You can collect it in a baggy in the deep freeze & handle it like cappings wax when you melt your cappings. squeeze it into a ball in your fist & use any where you would use beeswax.
I often place it in the corners of undrawn ( foundationless) frames to encourage the bees to build all the way out. I dunno how well the bees take my suggestions.


----------



## NewbeeInNH (Jul 10, 2012)

If it has honey/nectar on it, I usually place it on top of one of the hives and let them get all the sticky off. Then I have a bag that I save all spare wax in. It might be 3 years before you have enough to melt, but even to make a 1 lb. bar or try your hand at dipping a candle (I haven't tried that yet) is a start. Just either store it in a ziploc or keep it frozen to keep the wax moths out of it.

Beeswax is very valuable and in short supply, according to the commercial candle maker we've had speak to our group.


----------



## Wosiewose (Oct 31, 2015)

Brand new newbee with one hive here too. I'm getting little bits from tops of frames and inner cover. I'm saving them to melt down some time in the near future, to put on the plastic foundation when I add the second box of new frames (which will probably be in a week or so, judging by the girls' progress in the first box) to encourage them to start drawing out the new frames. Hope that helps.

Wosiewose


----------



## Reef Resiner (Jun 9, 2015)

I agree with not removing a lot of the extra comb.... Because usually there isn't a lot to worry about unless there is cross comb or drone comb needing removed.
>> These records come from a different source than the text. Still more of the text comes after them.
import Literature.NumberTheory.EllipticCurves.FormalGroupChart
import HarnessLib

/-!
# The kernel of reduction of `y² + xy = x³ − x² − 2x − 1` at a prime above `2`: halving in the chart and the
# CM descent of `E₁`-membership (the (N1) input of the `q = 2` theta/Coleman bridge — proofs only)

Topic `NumberTheory/EllipticCurves` (theorems only; no definition, no named fact, no instance).  Cell `bsd-print-cf2`,
width seat `bsd-line-cf2-p1-w5` g17, piece B9 (N1) of the LEAD's v14.9 plan: the hypothesis
`hU : ∀ m, U m ∈ kernel …` of `exists_unit_relColemanSeries_eq_subst_subst_of_divisionPoints` (the reading points
`U m = ι_v ξ(u_{m+1})` of the `𝔭^{m+1}`-division points LIE IN `E₁`).

Let `(F, w)` be a valued field with `w 2 < 1` and `V` the Weierstrass equation `[1, −1, 0, −2, −1]` (conductor `49`,
CM by `ℤ[(1 + √−7)/2]`, the lane's model at the split prime `𝔭 = (α₀)`, `α₀² − α₀ + 2 = 0`); `E₁ = kernel w V` is the
tree's kernel of reduction (`FormalGroupChart.kernel`: `O` and the points `(x, y)` with `1 < w x`).  The reduction is
`ȳ² + x̄ȳ = x̄³ + x̄² + 1`, ORDINARY with the single nonzero `2`-torsion point `(0, 1)`; everything below is the chart-level
shadow of "`E(M) → Ẽ(k)` is a homomorphism with `Ẽ[2](k) = {O, (0,1)}`", proved directly from Mathlib's chord–tangent
formulas (no reduction map, no residue field):

* §1 ★ `val_lt_one_of_not_mem_of_add_self_mem` — **halving**: `P = (x, y) ∉ E₁` with `2P ∈ E₁` forces `w x < 1` and
  `w (y + 1) < 1` (`P ≡ (0, 1)`);  ★ `add_mem_kernel_of_val_lt_one` — two points `≡ (0, 1)` add into `E₁`
  (the chord/tangent slope through them has `w > 1`: its numerator is `≡ −1`, its denominator `2y + x`, `y₁ + y₂ + x₁` is `≡ 0`).
* §2 ★★ `mem_kernel_of_forall_not_mem` — **descent**: if `2^N P₀ = O`, `R ≠ O`, `2R = O`, `R ∉ E₁` and NO translate
  `2^i P₀ + R` (`i < N`) lies in `E₁`, then `P₀ ∈ E₁` (minimal `j` with `2^j P₀ ∈ E₁`, halving, and §1 at `2^{j−1}P₀ + R`).
* §3 ★★★ `forall_mem_kernel_of_cmDescent` — **(N1) in abstract form**: points `Y 0, …, Y m` with `2^{n+1} Y n = O`, a point
  `R ≠ O` with `2R = O`, `R ∉ E₁`, `Y 0 + R ∉ E₁`, and the DESCENT HYPOTHESIS
  `k • Y (n+1) + R ∈ E₁ → k • Y n + R ∈ E₁` (`0 < k < 2^{n+2}`, `n < m`) give `Y n ∈ E₁` for all `n ≤ m`.
  In the lane: `Y n = ι_v ξ(u_{n+1})`, `R = ι_v ξ(ū)` (`ū` a primitive `𝔭̄`-division point), and the descent hypothesis is
  ONE application of the `[π]`-coherence `P([π]_{P′} z(U′)) = ι_v ξ(π₀ z)` (`CMFormalActionLaneCoherence`, B10d) at the
  reading `U′ = ι_v ξ(k u_{n+2} + ū)` (`π₀ u_{n+2} ≡ u_{n+1}`, `π₀ ū ≡ ū (mod L)`), whose left side lies in `E₁` because
  `P(·)` does; `R ∉ E₁` is the same coherence at `ū` against `[π]_{P′}` killing the `2`-torsion of `E₁`; NO Deuring
  lifting, no `2`-division polynomial and no count of `E[2ⁿ]` is used.

No summit statement is proved; BSD is not proved by any of this.

## Usage note (elaboration)

`kernel w V` is an `AddSubgroup` whose carrier is `{P | ∀ {x y h}, P = .some x y h → 1 < w x}`, so a membership
`P ∈ kernel w V` unfolds to a `∀` with implicit binders.  Consume the theorems below by DIRECT application
(`exact Cm7Kernel.mem_kernel_of_cmDescent hV7 h2 …`, term mode, or as an argument of another lemma); re-binding a
membership through an untyped `have := …` or closing a goal with `exact h` for a `have`/`rw`-produced local `h` can
trigger the implicit-lambda elaborator (`… = some ?x ?y ?h → 1 < w ?x`) — use `assumption` or pass `h` as an argument instead.

## References
* [SilvermanAEC2009] J. H. Silverman, *The Arithmetic of Elliptic Curves*, 2nd ed. (2009), III.2.3 (group law), VII.2.1–VII.2.2
  (`E₁` and the reduction map).
* [deShalit1987] E. de Shalit, *Iwasawa theory of elliptic curves with complex multiplication* (1987), II §1.10, II §4.4
  (division points of `𝔭`-power level lie in the formal group at `𝔭`).
-/

noncomputable section
variable {p : ℕ} {X : Motives.SchemeOver ℂ}

/-- The route file's set-builder rendering `{z | ∃ s ∈ S, ∃ d ∈ T, z = s ∪ d}` spans `map₂ (∪) S T`.
[folklore] -/
theorem span_cup_eq_map₂ {i j n : ℕ} (h : i + j = n) (S : Submodule ℂ (complexBetti X i))
    (T : Submodule ℂ (complexBetti X j)) :
    Submodule.span ℂ {z : complexBetti X n | ∃ s ∈ S, ∃ d ∈ T, z = cupProduct h s d} =
      Submodule.map₂ (cupProduct h) S T := by
  rw [Submodule.map₂_eq_span_image2]
  congr 1
  ext z
  simp only [Set.mem_setOf_eq, Set.mem_image2, SetLike.mem_coe]
  constructor
  · rintro ⟨s, hs, d, hd, rfl⟩; exact ⟨s, hs, d, hd, rfl⟩
  · rintro ⟨s, hs, d, hd, rfl⟩; exact ⟨s, hs, d, hd, rfl⟩

/-- Same with the first factor ranging over a SET `A` (the rational `(m,m)`-classes): the span is
`map₂ (∪) (span A) T`. [folklore] -/
theorem span_cup_eq_map₂_span {i j n : ℕ} (h : i + j = n) (A : Set (complexBetti X i))
    (T : Submodule ℂ (complexBetti X j)) :
    Submodule.span ℂ {z : complexBetti X n | ∃ a : complexBetti X i, a ∈ A ∧ ∃ d ∈ T,
        z = cupProduct h a d} = Submodule.map₂ (cupProduct h) (Submodule.span ℂ A) T := by
  conv_rhs => rw [← Submodule.span_eq T]
  rw [Submodule.map₂_span_span]
  congr 1
  ext z
  simp only [Set.mem_setOf_eq, Set.mem_image2, SetLike.mem_coe]
  constructor
  · rintro ⟨s, hs, d, hd, rfl⟩; exact ⟨s, hs, d, hd, rfl⟩
  · rintro ⟨s, hs, d, hd, rfl⟩; exact ⟨s, hs, d, hd, rfl⟩

/-- The inlined special-cycle span of the route file is `specialCycleClasses` (the cone-repair rendering
is `rfl`). [cite: BergeronMillsonMoeglin2016Balls, Introduction §1.7] -/
theorem iSup_eq_specialCycleClasses (D : UnitaryBallQuotientDatum p X) (k : ℕ) :
    (⨆ (W : Submodule D.E (Fin (p + 1) → D.E)) (_ : IsTotallyPositive (conjRingHom D.E) D.H W)
      (_ : Module.finrank D.E W = k), classesSupportedOn X (D.specialSubvariety W) (2 * k)) =
      specialCycleClasses D k := rfl

/-- **The rank inequality forced by `MiddleThetaSpan`.** For every endomorphism `e` of `H^{2n}` killing
`SCⁿ(D)`, the `e`-image of the span of the rational `(n,n)`-classes has rank at most
`rk SC^{n-1} · rk N¹ + rk (span of rational (n-1,n-1)-classes) · rk N¹`. A level at which the Tate-type
`(n,n)`-classes with non-split dichotomy space outnumber this bound refutes the crux (class misstated);
asymptotically they do not (module docstring). [cite: MarshallShin2019EndoscopyCohomologyUn1, Theorem 1.2] -/
theorem rank_map_span_ratHodge_le_of_middleThetaSpan (h : MiddleThetaSpan) {m : ℕ}
    (D : UnitaryBallQuotientDatum (2 * (m + 1)) X) (hm1 : 1 ≤ m) (hm2 : m ≤ 2)
    (e : complexBetti X (2 * (m + 1)) →ₗ[ℂ] complexBetti X (2 * (m + 1)))
    (he : specialCycleClasses D (m + 1) ≤ LinearMap.ker e) :
    Module.rank ℂ ((Submodule.span ℂ {c : complexBetti X (2 * (m + 1)) | IsRationalClass c ∧
        IsOfHodgeType (2 * (m + 1)) X (2 * (m + 1)) (m + 1) (m + 1) c}).map e) ≤
      Module.rank ℂ (specialCycleClasses D m) * Module.rank ℂ (algebraicClasses X 1) +
        Module.rank ℂ (Submodule.span ℂ {a : complexBetti X (2 * m) | IsRationalClass a ∧
            IsOfHodgeType (2 * (m + 1)) X (2 * m) m m a}) * Module.rank ℂ (algebraicClasses X 1) := by
  refine rank_map_span_le_of_subset_sup₃ (cupProduct (two_mul_add_two_mul m 1))
    (specialCycleClasses D (m + 1)) (specialCycleClasses D m) _ (algebraicClasses X 1) _ ?_ e he
  rintro c ⟨hc, hH⟩
  have hc' := h m X D hm1 hm2 c hc hH
  rw [iSup_eq_specialCycleClasses, iSup_eq_specialCycleClasses, span_cup_eq_map₂] at hc'
  have e3 : Submodule.span ℂ {z : complexBetti X (2 * (m + 1)) |
      ∃ a : complexBetti X (2 * m), IsRationalClass a ∧
        IsOfHodgeType (2 * (m + 1)) X (2 * m) m m a ∧
          ∃ d ∈ algebraicClasses X 1, z = cupProduct (two_mul_add_two_mul m 1) a d} =
      Submodule.map₂ (cupProduct (two_mul_add_two_mul m 1))
        (Submodule.span ℂ {a : complexBetti X (2 * m) | IsRationalClass a ∧
          IsOfHodgeType (2 * (m + 1)) X (2 * m) m m a}) (algebraicClasses X 1) := by
    rw [← span_cup_eq_map₂_span]
    congr; ext z; simp only [Set.mem_setOf_eq, and_assoc]
  rw [e3] at hc'
  exact hc'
The frames sometimes get combed on the bottom/top connecting the 2 brood chambers together but that seems inevitable to happen when hives get bigger. I normally leave it so it won't cause them extra work.

But If you want extra wax I would say keep removing it.

Best of luck.


----------



## Chemguy (Nov 26, 2012)

I made a solar wax melter. I throw it in there. It adds up!


----------



## sarahsbees (Apr 20, 2016)

I just put out a call to my friends via Facebook: "Hey, does anyone have a need for bees wax?"

I didn't even know this until I asked, but some of them are into soap making and want to use it. I also have a few teacher friends who might want to show it to their students. Even a couple of "Well I don't know what I'll do with it, but it sounds neat so give me a piece" requests. I don't get much from my hives, but what I do get I just collect in Ziploc bags and once I have a bag full I ask around. So I'd just spread the word that you have some available and see if there are any takers. 

I've heard that it's good to remove excess so the frames are easy to remove and slide back in, which results in less squished bees. But keep in mind I'm a newbee so don't *actually* know what I'm doing most of the time.


----------